_WHAT YOU NEED TO DO:_
Every line of the entries below from the one containing "a mode set mapped" to the one containing "exact in the", both ends included, must be written out exactly. No other line belongs in the answer.

····················

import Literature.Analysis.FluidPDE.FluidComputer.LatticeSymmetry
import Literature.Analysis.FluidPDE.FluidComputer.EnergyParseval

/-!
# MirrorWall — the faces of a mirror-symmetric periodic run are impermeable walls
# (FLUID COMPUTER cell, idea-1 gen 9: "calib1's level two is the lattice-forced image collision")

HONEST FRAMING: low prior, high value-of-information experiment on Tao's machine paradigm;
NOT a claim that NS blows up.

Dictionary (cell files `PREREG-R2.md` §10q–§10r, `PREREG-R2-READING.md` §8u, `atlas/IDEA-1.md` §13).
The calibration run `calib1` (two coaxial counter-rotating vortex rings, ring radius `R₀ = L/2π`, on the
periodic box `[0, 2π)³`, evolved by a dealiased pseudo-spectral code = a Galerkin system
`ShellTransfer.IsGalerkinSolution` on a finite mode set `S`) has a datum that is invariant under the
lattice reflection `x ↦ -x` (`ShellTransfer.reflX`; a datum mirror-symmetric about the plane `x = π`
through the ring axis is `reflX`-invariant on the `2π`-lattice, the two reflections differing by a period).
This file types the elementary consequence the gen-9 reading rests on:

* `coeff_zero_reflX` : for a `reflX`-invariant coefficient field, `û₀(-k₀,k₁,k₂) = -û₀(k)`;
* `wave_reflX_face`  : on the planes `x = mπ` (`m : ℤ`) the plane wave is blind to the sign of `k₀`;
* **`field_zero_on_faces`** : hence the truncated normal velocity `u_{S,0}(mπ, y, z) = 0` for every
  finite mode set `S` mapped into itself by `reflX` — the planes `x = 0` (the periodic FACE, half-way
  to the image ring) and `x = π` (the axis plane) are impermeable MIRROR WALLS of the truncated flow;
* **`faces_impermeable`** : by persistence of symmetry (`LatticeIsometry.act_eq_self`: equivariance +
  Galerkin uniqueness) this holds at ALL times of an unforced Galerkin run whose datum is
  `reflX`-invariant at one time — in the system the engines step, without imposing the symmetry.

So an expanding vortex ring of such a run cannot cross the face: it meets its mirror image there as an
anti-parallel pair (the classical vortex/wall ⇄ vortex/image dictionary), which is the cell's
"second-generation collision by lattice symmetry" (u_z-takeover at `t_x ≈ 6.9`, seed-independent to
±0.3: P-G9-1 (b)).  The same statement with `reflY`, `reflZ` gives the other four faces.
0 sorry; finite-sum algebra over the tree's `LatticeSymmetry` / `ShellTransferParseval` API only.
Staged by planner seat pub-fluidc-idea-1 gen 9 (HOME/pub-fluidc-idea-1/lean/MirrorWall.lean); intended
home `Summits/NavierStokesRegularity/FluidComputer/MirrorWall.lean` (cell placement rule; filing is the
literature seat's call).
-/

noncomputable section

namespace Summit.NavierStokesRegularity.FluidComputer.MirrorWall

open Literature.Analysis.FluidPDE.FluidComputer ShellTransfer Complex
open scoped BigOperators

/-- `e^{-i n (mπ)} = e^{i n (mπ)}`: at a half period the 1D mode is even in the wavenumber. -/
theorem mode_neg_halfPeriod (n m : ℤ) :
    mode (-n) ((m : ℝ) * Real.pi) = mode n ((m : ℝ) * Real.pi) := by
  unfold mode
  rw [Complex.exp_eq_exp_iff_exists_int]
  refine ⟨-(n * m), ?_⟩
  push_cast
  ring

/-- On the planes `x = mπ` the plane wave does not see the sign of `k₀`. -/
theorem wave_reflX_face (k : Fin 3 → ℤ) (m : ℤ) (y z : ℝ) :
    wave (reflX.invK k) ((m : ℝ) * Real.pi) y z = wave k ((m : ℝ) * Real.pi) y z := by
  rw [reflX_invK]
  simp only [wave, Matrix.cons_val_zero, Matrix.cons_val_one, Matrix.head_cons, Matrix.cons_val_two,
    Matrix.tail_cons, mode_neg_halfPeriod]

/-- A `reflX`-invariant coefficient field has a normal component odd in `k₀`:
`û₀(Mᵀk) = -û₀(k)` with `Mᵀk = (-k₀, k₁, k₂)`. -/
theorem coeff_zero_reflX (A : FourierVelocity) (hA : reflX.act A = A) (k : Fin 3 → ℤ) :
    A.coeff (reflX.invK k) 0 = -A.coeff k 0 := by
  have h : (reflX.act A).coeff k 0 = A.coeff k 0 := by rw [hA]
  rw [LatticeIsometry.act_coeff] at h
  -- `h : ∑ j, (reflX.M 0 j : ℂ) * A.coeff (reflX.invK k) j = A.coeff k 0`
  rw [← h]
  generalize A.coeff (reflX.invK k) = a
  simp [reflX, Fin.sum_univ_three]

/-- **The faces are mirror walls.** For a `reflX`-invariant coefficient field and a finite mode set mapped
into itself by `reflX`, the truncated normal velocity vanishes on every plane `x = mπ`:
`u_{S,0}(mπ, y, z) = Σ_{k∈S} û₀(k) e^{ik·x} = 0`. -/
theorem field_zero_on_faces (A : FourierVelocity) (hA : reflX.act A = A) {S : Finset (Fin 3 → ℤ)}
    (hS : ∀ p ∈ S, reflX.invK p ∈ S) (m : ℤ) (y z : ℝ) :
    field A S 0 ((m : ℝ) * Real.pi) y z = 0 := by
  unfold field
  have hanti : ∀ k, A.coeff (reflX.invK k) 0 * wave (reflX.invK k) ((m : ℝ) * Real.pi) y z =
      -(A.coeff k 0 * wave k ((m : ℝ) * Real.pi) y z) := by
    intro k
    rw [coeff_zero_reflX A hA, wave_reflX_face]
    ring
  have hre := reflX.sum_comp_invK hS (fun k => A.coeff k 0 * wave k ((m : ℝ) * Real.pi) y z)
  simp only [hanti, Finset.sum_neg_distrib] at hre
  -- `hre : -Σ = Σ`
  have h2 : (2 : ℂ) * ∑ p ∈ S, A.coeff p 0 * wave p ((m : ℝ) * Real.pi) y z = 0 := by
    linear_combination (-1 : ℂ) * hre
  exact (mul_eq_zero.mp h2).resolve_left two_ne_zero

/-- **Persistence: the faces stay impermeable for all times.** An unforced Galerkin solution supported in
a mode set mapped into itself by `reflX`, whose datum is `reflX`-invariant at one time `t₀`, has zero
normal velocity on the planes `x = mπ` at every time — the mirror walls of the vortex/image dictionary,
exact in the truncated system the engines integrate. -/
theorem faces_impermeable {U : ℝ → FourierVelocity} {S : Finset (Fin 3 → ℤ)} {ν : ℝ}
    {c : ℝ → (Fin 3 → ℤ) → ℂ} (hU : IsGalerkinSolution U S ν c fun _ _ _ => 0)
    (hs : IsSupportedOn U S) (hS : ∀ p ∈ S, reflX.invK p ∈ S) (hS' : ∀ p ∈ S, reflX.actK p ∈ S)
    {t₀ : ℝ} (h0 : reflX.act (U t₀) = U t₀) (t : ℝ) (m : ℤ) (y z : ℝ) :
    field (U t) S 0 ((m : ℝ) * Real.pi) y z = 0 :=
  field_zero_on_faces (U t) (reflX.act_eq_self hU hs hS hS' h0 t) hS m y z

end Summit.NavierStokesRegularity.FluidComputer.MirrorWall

····················

_RESULT:_
a mode set mapped into itself by `reflX`, whose datum is `reflX`-invariant at one time `t₀`, has zero
normal velocity on the planes `x = mπ` at every time — the mirror walls of the vortex/image dictionary,
exact in the truncated system the engines integrate. -/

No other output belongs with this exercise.